Ветер одиноким волком метался по ночной Москве. Обогнув металлические прутья Александровского сада, он пронесся вдоль высоких зубчатых стен. Его косматый хвост заметал все, что попадалось на пути: старые газеты, матросские бескозырки, революционные красные банты. На широкой площади ветер набрал силу и обрушился на реку, а потом дальше, наполняя грозным гулом переулки Замоскворечья. Его полуночный вой проникал в щели домов, отчего спящие люди кричали во сне. Тогда, зараженный их страхом, ветер голосил по-женски дико и протяжно. И всхлипывал судорожно, путаясь в белых трепетных занавесках, как в саване.
Женщина сидела на стуле, совсем рядом с Коломийцевым. Одета она была в темно-серое платье, демисезонное пальто и шляпка валялись на полу. Ботинки, мучившие ее гвоздями, женщина сняла сразу и теперь выглядела почти умиротворенной.
— Гроза идет,- сказала Дора.
‘У нас, на Нерчинской каторге, тоже бывали сильные грозы. В Борзе, когда пересаживались на телеги, попала под проливной дождь. Добралась до Мальцевской промокшая до нитки, перепуганная. Спасибо нашим, дали переодеться в сухое, напоили чаем из шиповника. Маня Спиридонова, кажется. Или Рива Фиалка. Приехала сопливой девчонкой, жизни не знала’.
Лампа на письменном столе осветила человека, листающего папку с делом.
— Девчонка, однако, готовила покушение на киевского генерал-губернатора Клейгельса. Ранняя такая пташка… Не потому ли Вас и назвали Фейга?*
— Вы кто? — спросила Дора, пытаясь разглядеть говорившего.
— Храпов Василий, следователь. Так что произошло тогда в Киеве?
Дора улыбнулась уголком рта.
— Губернатора, за год до нас, вела группа Бориса Савинкова. Через них мы получили французский динамит. И если эсэрам не удалось покушение, чего ждать от детей, играющих в революцию? В гостинице Кисельмана на Подоле мы готовили бомбу. Внезапно разбился детонатор — стеклянная колбочка с гремучей ртутью. В результате взрыва я получила сильные ожоги и нервный шок.
— Это вызвало заболевание глаз?
-Не сразу. Уже на каторге начались припадки, сопровождавшиеся потерей зрения. Это происходило все чаще, пока я полностью не ослепла. Жизнь потеряла всякий смысл. Я собиралась наложить на себя руки.
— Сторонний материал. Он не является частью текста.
import Summits.CriticalPhenomena.PercolationContinuityZ3.Theorems.PercNearOneGluingNoHeavyLowerTailFourPointAtoms
import Literature.Probability.Percolation.ProdBernoulliRusso

/-!
# Two-copy fibre bridge for monotone-map kernel theorems (four marked points, all `n`, all weights)

Support file for crux `stmt-CriticalPhenomena-4575` (master-family programme, quadratic four-point row `Q44b`),
seat `prim-l12-p6` gen 10.  Bookkeeping + one analytic lemma; no named facts, no sorries.

The nine-type / OTA programme (`prim-bnk-1` gen 16–17, `prim-l12-p6` gen 9–10; files `…NineTypeAnchor`,
`…NineTypeAllH`) proves FIBRE statements: for every monotone map `P` from the subsets of a finite set into
the partition lattice of the four marked points, an antipodal count `Σ_T κ(P T, P Tᶜ)` is nonnegative.
This file is the LAW-LEVEL BRIDGE: such a kernel `κ : Fin 15 → Fin 15 → ℤ` (indices = the 15 four-point cells
of `FourPointAtoms.pat4`) satisfies, for every finite weighted graph `(Fin n, w)` and all marked points
`a b c y`,  `0 ≤ Σ_{i,j} κ i j · cell i · cell j`  (`sum_kernel_cell_nonneg`).

Mechanism (the standard two-copy fibre expansion, here in `Finset` form): `cell i = Σ_{S ⊆ E} [S ∈ atom i] w(S)`
(`prodBernoulli_real_eq_sum_powerset`, `E` = all of `Sym2 (Fin n)`), so the bilinear form is a sum over pairs
`(S, S')`; grouping the pairs by `(M, C) = (S ∆ S', S ∩ S')` the weight `w(C ∪ T) w(C ∪ (M ∖ T))` does not depend
on `T ⊆ M` (`wt_pair_eq`) and is nonnegative, and the remaining count `Σ_{T ⊆ M} κ(prof(C ∪ T), prof(C ∪ (M∖T)))`
is an antipodal sum for the monotone, equivalence-valued connection-profile map `T ↦ prof (C ∪ T)` on the
subsets of `M`, which is what `GoodKernel κ` controls.  Profiles are `Fin 4 → Fin 4 → Bool`
(reachability of the marked points); a cell `i` is the event `prof = profOf (pat4 i)`.
-/

noncomputable section

namespace Summit.CriticalPhenomena.PercolationContinuityZ3.Theorems

open MeasureTheory Set Finset Literature.Probability.Percolation
open Literature.Probability.LatticeModels (prodBernoulli)
open Summit.CriticalPhenomena.PercolationContinuityZ3.Cruxes.AdditiveGluing.TieLine.ConnAtoms

namespace TwoCopyMono

/-! ## Profiles of four marked points -/

/-- A connection profile of four marked points: which pairs are joined. [this work] -/
abbrev Prof := Fin 4 → Fin 4 → Bool

/-- The profile of a labeling `π : Fin 4 → Fin 4` (points `i, j` joined iff equal labels). [this work] -/
def profOf (π : Fin 4 → Fin 4) : Prof := fun i j => decide (π i = π j)

/-- Pointwise order on profiles: `u ≤ v` iff every pair joined in `u` is joined in `v`. [this work] -/
structure ProfLE (u v : Prof) : Prop where
  /-- every pair joined in `u` is joined in `v` -/
  le : ∀ i j, u i j = true → v i j = true

/-- A profile is an equivalence (reflexive, symmetric, transitive). [this work] -/
structure IsEqv (u : Prof) : Prop where
  /-- reflexive -/
  refl : ∀ i, u i i = true
  /-- symmetric -/
  symm : ∀ i j, u i j = true → u j i = true
  /-- transitive -/
  trans : ∀ i j k, u i j = true → u j k = true → u i k = true

/-- Lift of a cell kernel `κ : Fin 15 → Fin 15 → ℤ` to profiles (zero off the 15 partition profiles). [this work] -/
def liftK (κ : Fin 15 → Fin 15 → ℤ) (u v : Prof) : ℤ :=
  ∑ i : Fin 15, ∑ j : Fin 15, if u = profOf (FourPointAtoms.pat4 i) ∧ v = profOf (FourPointAtoms.pat4 j) then κ i j else 0

/-- **Good kernels**: the antipodal count is nonnegative for every monotone equivalence-valued profile map on
the subsets of a finite type.  This is the fibre statement proved by the nine-type files. [this work] -/
structure GoodKernel (κ : Fin 15 → Fin 15 → ℤ) : Prop where
  /-- the antipodal count of every monotone equivalence-valued profile map is nonnegative -/
  nonneg : ∀ (γ : Type) [Fintype γ] [DecidableEq γ] (P : Finset γ → Prof),
    (∀ S T : Finset γ, S ⊆ T → ProfLE (P S) (P T)) → (∀ S : Finset γ, IsEqv (P S)) →
      0 ≤ ∑ T : Finset γ, liftK κ (P T) (P Tᶜ)

/-- The zero kernel is good (sanity witness). [this work] -/
theorem goodKernel_zero : GoodKernel (fun _ _ => 0) :=
  ⟨fun γ _ _ P _ _ => Finset.sum_nonneg fun T _ => by
    unfold liftK; exact Finset.sum_nonneg fun i _ => Finset.sum_nonneg fun j _ => by split_ifs <;> exact le_refl _⟩

/-! ## The profile of a configuration -/

variable {n : ℕ}

open Classical in
/-- The connection profile of the marked points `a b c y` in the configuration `ω`. [this work] -/
def prof (a b c y : Fin n) (ω : BondConfig (Fin n)) : Prof :=
  fun i j => decide ((openGraph ω).Reachable (FourPointAtoms.quad a b c y i) (FourPointAtoms.quad a b c y j))

open Classical in
/-- Reading a profile entry. [this work] -/
theorem prof_true_iff (a b c y : Fin n) (ω : BondConfig (Fin n)) (i j : Fin 4) :
    prof a b c y ω i j = true ↔ (openGraph ω).Reachable (FourPointAtoms.quad a b c y i) (FourPointAtoms.quad a b c y j) := by
  unfold prof; exact decide_eq_true_iff

/-- Profiles of configurations are equivalences. [folklore] -/
theorem prof_isEqv (a b c y : Fin n) (ω : BondConfig (Fin n)) : IsEqv (prof a b c y ω) := by
  refine ⟨fun i => ?_, fun i j h => ?_, fun i j k h1 h2 => ?_⟩
  · exact (prof_true_iff a b c y ω i i).2 (SimpleGraph.Reachable.refl _)
  · exact (prof_true_iff a b c y ω j i).2 ((prof_true_iff a b c y ω i j).1 h).symm
  · exact (prof_true_iff a b c y ω i k).2 (((prof_true_iff a b c y ω i j).1 h1).trans ((prof_true_iff a b c y ω j k).1 h2))

/-- Profiles are monotone in the configuration. [folklore] -/
theorem prof_mono (a b c y : Fin n) {ω ω' : BondConfig (Fin n)} (h : ω ⊆ ω') :
    ProfLE (prof a b c y ω) (prof a b c y ω') := by
  refine ⟨fun i j hij => ?_⟩
  exact (prof_true_iff a b c y ω' i j).2 (((prof_true_iff a b c y ω i j).1 hij).mono (openGraph_mono h))

open Classical in
/-- Membership in a four-point atom is a statement about the profile. [this work] -/
theorem mem_atom_iff_prof (a b c y : Fin n) (π : Fin 4 → Fin 4) (ω : BondConfig (Fin n)) :
    ω ∈ atom (FourPointAtoms.quad a b c y) π ↔ prof a b c y ω = profOf π := by
  constructor
  · intro h
    funext i j
    have hij : (openGraph ω).Reachable (FourPointAtoms.quad a b c y i) (FourPointAtoms.quad a b c y j) ↔ π i = π j := h i j
    unfold prof profOf
    exact decide_eq_decide.2 hij
  · intro h i j
    have := congrFun (congrFun h i) j
    unfold prof profOf at this
    exact decide_eq_decide.1 this

/-! ## Weights and the expansion of a cell -/

/-- The cylinder weight of the configuration `S` (all pairs of `Fin n` as coordinates). [this work] -/
def wt (w : Sym2 (Fin n) → unitInterval) (S : Finset (Sym2 (Fin n))) : ℝ :=
  ∏ e : Sym2 (Fin n), if e ∈ S then (w e : ℝ) else 1 - (w e : ℝ)

/-- Cylinder weights are nonnegative. [folklore] -/
theorem wt_nonneg (w : Sym2 (Fin n) → unitInterval) (S : Finset (Sym2 (Fin n))) : 0 ≤ wt w S := by
  unfold wt
  refine Finset.prod_nonneg fun e _ => ?_
  split_ifs
  · exact (w e).2.1
  · linarith [(w e).2.2]

/-- **Expansion of a cell over configurations**: `cell i = Σ_S [prof S = profOf (pat4 i)] · wt S`. [this work] -/
theorem cell_eq_sum (w : Sym2 (Fin n) → unitInterval) (a b c y : Fin n) (i : Fin 15) :
    FourPointAtoms.cell w a b c y i =
      ∑ S : Finset (Sym2 (Fin n)), (if prof a b c y (↑S) = profOf (FourPointAtoms.pat4 i) then wt w S else 0) := by
  classical
  unfold FourPointAtoms.cell
  have hdet : DeterminedBy (atom (FourPointAtoms.quad a b c y) (FourPointAtoms.pat4 i))
      (↑(Finset.univ : Finset (Sym2 (Fin n))) : Set (Sym2 (Fin n))) := by
    rw [determinedBy_iff]
    intro ω ω' h
    rw [Finset.coe_univ, Set.inter_univ, Set.inter_univ] at h
    rw [h]
  rw [Literature.Probability.Percolation.RussoPath.prodBernoulli_real_eq_sum_powerset hdet w]
  rw [Finset.powerset_univ]
  refine Finset.sum_congr rfl fun S _ => ?_
  have hm : ((↑S : Set (Sym2 (Fin n))) ∈ atom (FourPointAtoms.quad a b c y) (FourPointAtoms.pat4 i)) ↔
      prof a b c y (↑S) = profOf (FourPointAtoms.pat4 i) := mem_atom_iff_prof a b c y _ _
  by_cases h : prof a b c y (↑S) = profOf (FourPointAtoms.pat4 i)
  · rw [if_pos (hm.2 h), if_pos h]; rfl
  · rw [if_neg (fun h' => h (hm.1 h')), if_neg h]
Стены сотрясались от ударов грома. Хлынул дождь, и слышно было, как тяжелые капли стреляли по жестяной крыше.
Дора застонала, обхватив голову руками.
— Дайте ей стакан воды! — крикнул Коломийцев со своего дивана. — Она вот-вот в обморок упадет!
— Она Вас не слышит,- сказал следователь, не отрываясь от чтения дела. — Арестованная, Вам плохо?
— Нет, спасибо. Все прошло.
— Ну и славно. Кстати, как Ваше зрение? Помогла харьковская клиника?
‘ В последние дни меня преследует одно видение. Будто иду я по длинному, ярко освещенному коридору. Много ламп, много дверей, и все закрыты. На каждой двери — таблички, но что написано, не успеваю прочесть. Иду быстро, почти бегом. В конце коридора вижу приоткрытую дверь. Распахиваю ее — и вот: стена какого-то сырого подвала, а рядом огромная бочка, из которой медленно вытекает зловонная жидкость. Я задыхаюсь, я вся пропитываюсь этой дрянью. И нет мне спасения’.
— Скажите прямо, меня казнят? — спросила Дора.
— Полагаю, что да. Стрелять в вождя мирового пролетариата, это не фунт изюму скушать!
Женщина затихла, собираясь с мыслями.
— Но ведь знаете, что не я стреляла?
Следователь встал из-за стола и подошел к Доре.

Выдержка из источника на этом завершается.